Michal - there is a workaround for this IIRC - set the max to a very high value. If it won't be fixed (why? too risky?) we should at least get a known issues doc or kb for this.
(In reply to Paul Weil from comment #4) > Michal - there is a workaround for this IIRC - set the max to a very high > value. If it won't be fixed (why? too risky?) we should at least get a > known issues doc or kb for this. I think you can set disableScheduledImport: true in case you want to disable the scheduled import?

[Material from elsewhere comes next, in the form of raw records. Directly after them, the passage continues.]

/-! ## §3 `R` is local with residue field `𝓀` -/

/-- **UNITS OF `R` ARE DETECTED ON THE FIRST COORDINATE**: for `z ∈ R = 𝒪[x]`, `z` is a unit of `Λ` iff `z.1` is a unit of `𝒪` (`u ≡ 1`, `p ≡ 1`, `χ(1) = 1 − t + D ≡ 0`, so
both first coordinates of `c₀ + c₁x + c₂x²` are `≡ c₀ + c₁ + c₂`; (L1′) `isUnit_add_mul_iff_eisenstein`). [cite: Neukirch1999, Ch. I §12] [cite: SerreLocalFields1979, Ch. I §6 Prop. 17] -/
theorem isUnit_iff_isUnit_fst_of_mem_range_eisenstein
    (hθ : θ ^ 2 = j a * θ + j k₀) (ha : a ∈ IsLocalRing.maximalIdeal 𝒪[E]) (hk₀ : k₀ ∈ IsLocalRing.maximalIdeal 𝒪[E])
    (hcoord : ∀ z : O₁, ∃! bc : 𝒪[E] × 𝒪[E], z = j bc.1 + j bc.2 * θ) (hlam : lam = j p + j q * θ) (hlam2 : lam ^ 2 - j t * lam + j D = 0)
    (hu1 : u - 1 ∈ IsLocalRing.maximalIdeal 𝒪[E]) (hp1 : p - 1 ∈ IsLocalRing.maximalIdeal 𝒪[E]) (hχ1 : 1 - t + D ∈ IsLocalRing.maximalIdeal 𝒪[E])
    {z : 𝒪[E] × O₁} (hz : z ∈ (Polynomial.eval₂RingHom (RingHom.prod (RingHom.id 𝒪[E]) j) ((u, lam) : 𝒪[E] × O₁)).range) :
    IsUnit z ↔ IsUnit z.1 := by
  obtain ⟨c, rfl⟩ := (mem_range_eval₂_iff_eisenstein j u hlam2 z).1 hz
  have hsq := lam_sq_eq_eisenstein j θ hlam hlam2
  set a₀ : 𝒪[E] := c 0 + c 1 * u + c 2 * (u * u) with ha₀
  set b : 𝒪[E] := c 0 + c 1 * p + c 2 * (t * p - D) with hb
  set b' : 𝒪[E] := c 1 * q + c 2 * (t * q) with hb'
  have hz1 : ((c 0, j (c 0)) + (c 1, j (c 1)) * (u, lam) + (c 2, j (c 2)) * (u, lam) ^ 2 : 𝒪[E] × O₁) = (a₀, j b + j b' * θ) := by
    rw [Prod.pow_mk, hsq, hlam, ha₀, hb, hb']
    refine Prod.ext ?_ ?_
    · simp only [Prod.fst_add, Prod.fst_mul]; ring
    · simp only [Prod.snd_add, Prod.snd_mul, map_add, map_mul, map_sub]; ring
  rw [hz1, Prod.isUnit_iff]
  simp only
  rw [isUnit_add_mul_iff_eisenstein j θ hθ ha hk₀ hcoord]
  -- `a₀ ≡ b (mod 𝔪)`
  have hab : a₀ - b ∈ IsLocalRing.maximalIdeal 𝒪[E] := by
    have e1 : a₀ - b = c 1 * (u - 1) - c 1 * (p - 1) + c 2 * (u + 1) * (u - 1) - c 2 * t * (p - 1) + c 2 * (1 - t + D) := by
      rw [ha₀, hb]; ring
    rw [e1]
    refine Ideal.add_mem _ (Ideal.sub_mem _ (Ideal.add_mem _ (Ideal.sub_mem _ (Ideal.mul_mem_left _ _ hu1) (Ideal.mul_mem_left _ _ hp1))
      (Ideal.mul_mem_left _ _ hu1)) (Ideal.mul_mem_left _ _ hp1)) (Ideal.mul_mem_left _ _ hχ1)
  have key : IsUnit a₀ ↔ IsUnit b := by
    constructor
    · intro hua
      by_contra hnb
      have hbm : b ∈ IsLocalRing.maximalIdeal 𝒪[E] := (IsLocalRing.mem_maximalIdeal _).2 hnb
      have : a₀ ∈ IsLocalRing.maximalIdeal 𝒪[E] := by simpa using Ideal.add_mem _ hab hbm
      exact (IsLocalRing.mem_maximalIdeal _ |>.1 this) hua
    · intro hub
      by_contra hna
      have ham : a₀ ∈ IsLocalRing.maximalIdeal 𝒪[E] := (IsLocalRing.mem_maximalIdeal _).2 hna
      have : b ∈ IsLocalRing.maximalIdeal 𝒪[E] := by simpa using Ideal.sub_mem _ ham hab
      exact (IsLocalRing.mem_maximalIdeal _ |>.1 this) hub
  rw [key, and_self]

I think we can validate this and only allow positive values, but we will have to backport this.
-1 is supposed to mean unlimited (https://docs.openshift.org/latest/install_config/master_node_configuration.html). Disabling isn't going to help in this situation. But setting it to something like 5000 would effectively give unlimited and avoid the -1 bug.

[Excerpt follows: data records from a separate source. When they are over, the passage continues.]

/-!
# `Balaban1983to89.B5G183CovDecay` — STRIP REGULARITY and EXPONENTIAL KERNEL DECAY of the fine-offset multipliers of the COVARIANT REGULAR PART of the continued (1.83) entry symbol of `G = Δ₁⁻¹`, uniformly in `n` (cell node X9; the (1.83) analogue of `B5Hk163Decay`)

T. Bałaban, *Propagators and renormalization transformations for lattice gauge theories. I*, Commun. Math.
Phys. **95**, 17–40 (1984) [`Balaban1984PropagatorsI`, cell paper B5], (1.83)–(1.84) p. 31 [PDF 15], text
p. 32–33 [PDF 16–17]; p. 38 [PDF 22] (the «analyticity method» pointer to the proof of Lemma 2.4 of
[`Balaban1983RegularityDecay`], CMP 89, p. 582–583).  LOCATIONS only: NOTHING printed in B5 or B4 is a hypothesis,
a quotation or a `[cite:]`-tagged statement of this file; every declaration is `[folklore]` analysis about the
tree's own objects, kernel-checked from the imported tree modules.  No `axiom`, no `sorry`.

## What this file does

`B5G183CovSplit` (this lineage) split the regrouped holomorphic continuation `g183` of the (1.83) entry symbol as
`g = freeN N + g183cov N`, `freeN = δ_{μν}δ_{ll′}Σ_{j<N}(Δ(p′+l)+1)^{−(j+1)}` (explicit powers of the unit-mass free
`η`-lattice propagator) and proved for the COVARIANT REGULAR PART `g183cov N`: holomorphy on the zero-free strip,
the `n`-UNIFORM double alias bound `Σ_{l,l′}‖g^{cov,N}‖ ≤ Mcov183 d N` (`N + 1 ≥ d`) and the side covariance
`g^{cov,N}(l,l′;p′+2πe_i) = g^{cov,N}(σ_i l,σ_i l′;p′)`.  Here these three inputs are packaged — exactly as
`B5Hk163Decay` packages (1.63) — into the lineage's contour-shift interface `B4ContourShift.StripRegular` and the
kernel decay is read off BY NAME:
* §1 `phaseNeg n l′ b p′ := Π_ν (e^{−iη(p′_ν+l′_ν)})^{b_ν}` — the right (conjugate) fine-offset phase; modulus
  `≤ (e^κ)^d` on the strip (`norm_phaseNeg_le`), entire (`differentiable_phaseNeg`), alias-covariant
  (`phaseNeg_tr`, from `B5Hk163Decay.exp_shift_tr`).  The left phase is `B5Hk163Decay.phase163`.
* §2 **`Mcov n N μ ν a b p′ := Σ_{l,l′} phase163(l,a,p′)·g^{cov,N}_{μν}(l,l′;p′)·phaseNeg(l′,b,p′)`** — the
  fine-offset multiplier of the covariant regular part (fine points `x = y + ηa`, `x′ = y′ + ηb`);
  **`Mcov_tr`**: `M(p′+2πe_i) = M(p′)` at every side point `Re p′_i = −π` of the zero-free strip (summands
  `σ_i`-covariant, `σ_i × σ_i` a bijection of the index set); **`norm_Mcov_le`**: `‖M(p′)‖ ≤ (e^κ)^d(e^κ)^d·Mcov183 d N`
  UNIFORMLY IN `n`, `a`, `b` (`N + 1 ≥ d`); `differentiableAt_Mcov`: joint holomorphy.
* §3 **`stripRegular_Mcov`**: in dimension `d + 1`, for every `n ≥ 1`, `μ ν a b`, `N ≥ d`, `0 ≤ κ ≤ κ₁₈₃(d+1)`:
  `StripRegular (fun p => Mcov n N μ ν a b p) κ (MD183 (d+1) N)`, `MD183 d N := (e¹)^d(e¹)^d·Mcov183 d N`; hence
  **`latticeKernel_Mcov_decay`**: `‖K(x)‖ ≤ MD183(d+1,N)·e^{−κ₁₈₃(d+1)|x|_∞}` on `ℤ^{d+1}`
  (`B4ContourShift.latticeKernel_decay`) and **`torusKernel_Mcov_decay`** (every period vector;
  `B4TorusKernel.MultiPeriod.torusKernel_descend_decay_torusMetric`) — the rate `κ₁₈₃(d+1)` and the constant are
  INDEPENDENT OF `n`, of the fine offsets and of the periods.

## HONEST SCOPE

(i) What decays here is the COARSE-LATTICE kernel (Fourier coefficients in `p′` over `ℤ^{d+1}`, resp. the torus)
of the multiplier of the covariant REGULAR PART, per pair of fine offsets `(a, b)` and per `(μ, ν)`; the
identification of `Σ_{a,b}`-blocks with the kernel `G(1)(x,x′)` of (1.83) on the fine lattice (fine point = coarse
point + offset, `B5Hk163Decay.exp_fine_phase_split` for the left phase and its conjugate for the right one) and the
re-addition of the FREE part `δ_{μν}Σ_{j<N}(−Δ^η+1)^{−(j+1)}(x,x′)` — explicit powers of the massive free
propagator, whose kernels decay classically at the unit-mass rate on the `η`-lattice, NOT typed in this lineage —
are the consumer's bookkeeping (t4-ne2-p2, cell GAPS row G-ne2p2-9 (β)).  (ii) `U = 1`, `a = 1` (lattice
spacing), `n ≥ 1` arbitrary, as in the whole b05/pv15 lineage; general `U` needs the covariant-symbol layer nobody
has typed.  (iii) CONSTANTS crude; the decay RATE is the lineage's strip half-width `κ₁₈₃(d+1)` of `B5G183Strip`
(far from B5's `δ₀`); only uniformity in `n`, offsets, periods is content.  (iv) This is NOT Bałaban's proof of
Proposition 1.2 / (1.90) (he applies the «analyticity method» to `𝒟(p′)⁻¹` after the operator identity (1.88));
it is the lineage's symbol-level route, recorded as such; no claim about print.  Value = kernel certificate
(the (1.83) regular-part decay layer of X9 modulo the free part and the fine/coarse dictionary), NOT summit
progress.  Unit `b2b-balaban-pv15-g10` (PV15 cell lineage, generation 10; author of `B5G183Strip`, `B5G183Alias`,
`B5G183AliasSum`, `B5G183CovSplit`).
-/

open scoped BigOperators Real
open Finset Complex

I think the solution Paul proposed (use very high number to get "unlimited" behavior seems correct). Would that be sufficient to close this bug?
No according to the current doc, the -1 value should work, so at least we need to fix the doc if we won't fix the code.
(In reply to Takayoshi Kimura from comment #8) > No according to the current doc, the -1 value should work, so at least we > need to fix the doc if we won't fix the code. I would rather update the documentation. Thanks!
Docs PR: https://github.com/openshift/openshift-docs/pull/3638
(we should validate the -1 and refuse it in validation, only positive value allowed).
PR: https://github.com/openshift/origin/pull/13315
The doc changed is ok. For the validation for value -1, I used the devenv-rhel7_6073 image, when setting 'maxScheduledImageImportsPerMinute: -1', the openshift start successfully, and no panics any more, does this the correct result?
Yes, should be disabling rate limiting with that value.
Does this bug will be fixed into OCP 3.3? If so, I will verify it with 3.3 puddle.
This is only for 3.6 and will not be backported. Current workaround is still to set a high number on previous releases.
Waiting for 3.6 new build to verify, change the status to modified.
This has been merged into ocp and is in OCP v3.6.27 or newer.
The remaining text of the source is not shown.